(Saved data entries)
import Summits.CriticalPhenomena.PercolationContinuityZ3.Theorems.PercNearOneGluingNoHeavyLowerTailFreePeel
import Summits.CriticalPhenomena.PercolationContinuityZ3.Theorems.PercNearOneGluingNoHeavyLowerTailCoinReduction
import HarnessLib

/-!
# `NoHeavyLowerTail` (stmt-CriticalPhenomena-4575) — free-edge peeling is needed only for COIN-FREE observers

Support file (prover `prim-hp-8` gen 5, PL programme, technique tie/glue-locus exclusion; `--supports stmt-CriticalPhenomena-4575`).
No definitions, no named facts, no sorries.  Notation of `…CoinPatterns.lean` / `…FreePeel.lean`: observer `o ∉ A`, ranking `r` injective on
`A` and compatible with lightness in `H` (the weights with the pairs at `o` switched off), `Φ_r(v) = Σ_{b∈A} μ_v(Sel_b)·μ_v(R_b) − μ_v(1 ≤ N ≤ j)`.

`…FreePeel.lean` reduces the crux to free-edge peeling

  `(FP)   Φ_r(w) ≥ (1 − w s(o,y))·Φ_r(w[s(o,y) ↦ 0])`      (`y` a non-relay neighbour of `o`)

asked for EVERY observer and EVERY `H`-compatible ranking `r`.  The ttrl2 census (cp-hp8 FINAL, `run/shared/lean/ttrl/pl/conjS/GLUESTEP.md`,
2026-08-19) shows that the glue-step `(B*)` — the `w s(o,y) → 0` end of (FP) — FAILS for SOME tie-breaks of the `H`-ranking, in
`599 / 3.55·10¹⁰` glued and `12 / 6.8·10⁸` fractional exact cases, and that EVERY such failure has a RELAY neighbour ("coin") at `o` whose relay
sits in an `S^H`-tie class (the violating tie-breaks rank that class against the `G`-order); observers without relay neighbours: `0 / 2.76·10⁹`
glued + all fractional cells, all tie-breaks.  The tie locus is therefore excluded by removing the coins FIRST, which the coin reduction
(`CoinReduction.patternLightest_of_coinfree`, Lemma M + TOP'') does for free:

* `patternLightest_of_freePeel_coinFree` — if (FP) holds for every COIN-FREE weight function `w` agreeing with `v` off the pairs at `o`
  (`w s(o,c) = 0` for all `c ∈ A`) and every non-relay `y` with `w s(o,y) ≠ 0`, then `Φ_r(v) ≥ 0` for the ORIGINAL observer (coins allowed).
* `noHeavyLowerTail_of_freePeel_coinFree` — typed target: (FP) for coin-free observers (all `H`-compatible rankings) ⇒ `NoHeavyLowerTail`.
  Its hypothesis is implied by that of `noHeavyLowerTail_of_freePeel` and avoids the refuted corner of the literal `∀`-ranking form.
-/

noncomputable section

Action item: The answer should consist only of the lines from the one with "to free-edge peeling" to the final line of the records above, retyped word for word.

Response for this exercise:
`…FreePeel.lean` reduces the crux to free-edge peeling

  `(FP)   Φ_r(w) ≥ (1 − w s(o,y))·Φ_r(w[s(o,y) ↦ 0])`      (`y` a non-relay neighbour of `o`)

asked for EVERY observer and EVERY `H`-compatible ranking `r`.  The ttrl2 census (cp-hp8 FINAL, `run/shared/lean/ttrl/pl/conjS/GLUESTEP.md`,
2026-08-19) shows that the glue-step `(B*)` — the `w s(o,y) → 0` end of (FP) — FAILS for SOME tie-breaks of the `H`-ranking, in
`599 / 3.55·10¹⁰` glued and `12 / 6.8·10⁸` fractional exact cases, and that EVERY such failure has a RELAY neighbour ("coin") at `o` whose relay
sits in an `S^H`-tie class (the violating tie-breaks rank that class against the `G`-order); observers without relay neighbours: `0 / 2.76·10⁹`
glued + all fractional cells, all tie-breaks.  The tie locus is therefore excluded by removing the coins FIRST, which the coin reduction
(`CoinReduction.patternLightest_of_coinfree`, Lemma M + TOP'') does for free:

* `patternLightest_of_freePeel_coinFree` — if (FP) holds for every COIN-FREE weight function `w` agreeing with `v` off the pairs at `o`
  (`w s(o,c) = 0` for all `c ∈ A`) and every non-relay `y` with `w s(o,y) ≠ 0`, then `Φ_r(v) ≥ 0` for the ORIGINAL observer (coins allowed).
* `noHeavyLowerTail_of_freePeel_coinFree` — typed target: (FP) for coin-free observers (all `H`-compatible rankings) ⇒ `NoHeavyLowerTail`.
  Its hypothesis is implied by that of `noHeavyLowerTail_of_freePeel` and avoids the refuted corner of the literal `∀`-ranking form.
-/

noncomputable section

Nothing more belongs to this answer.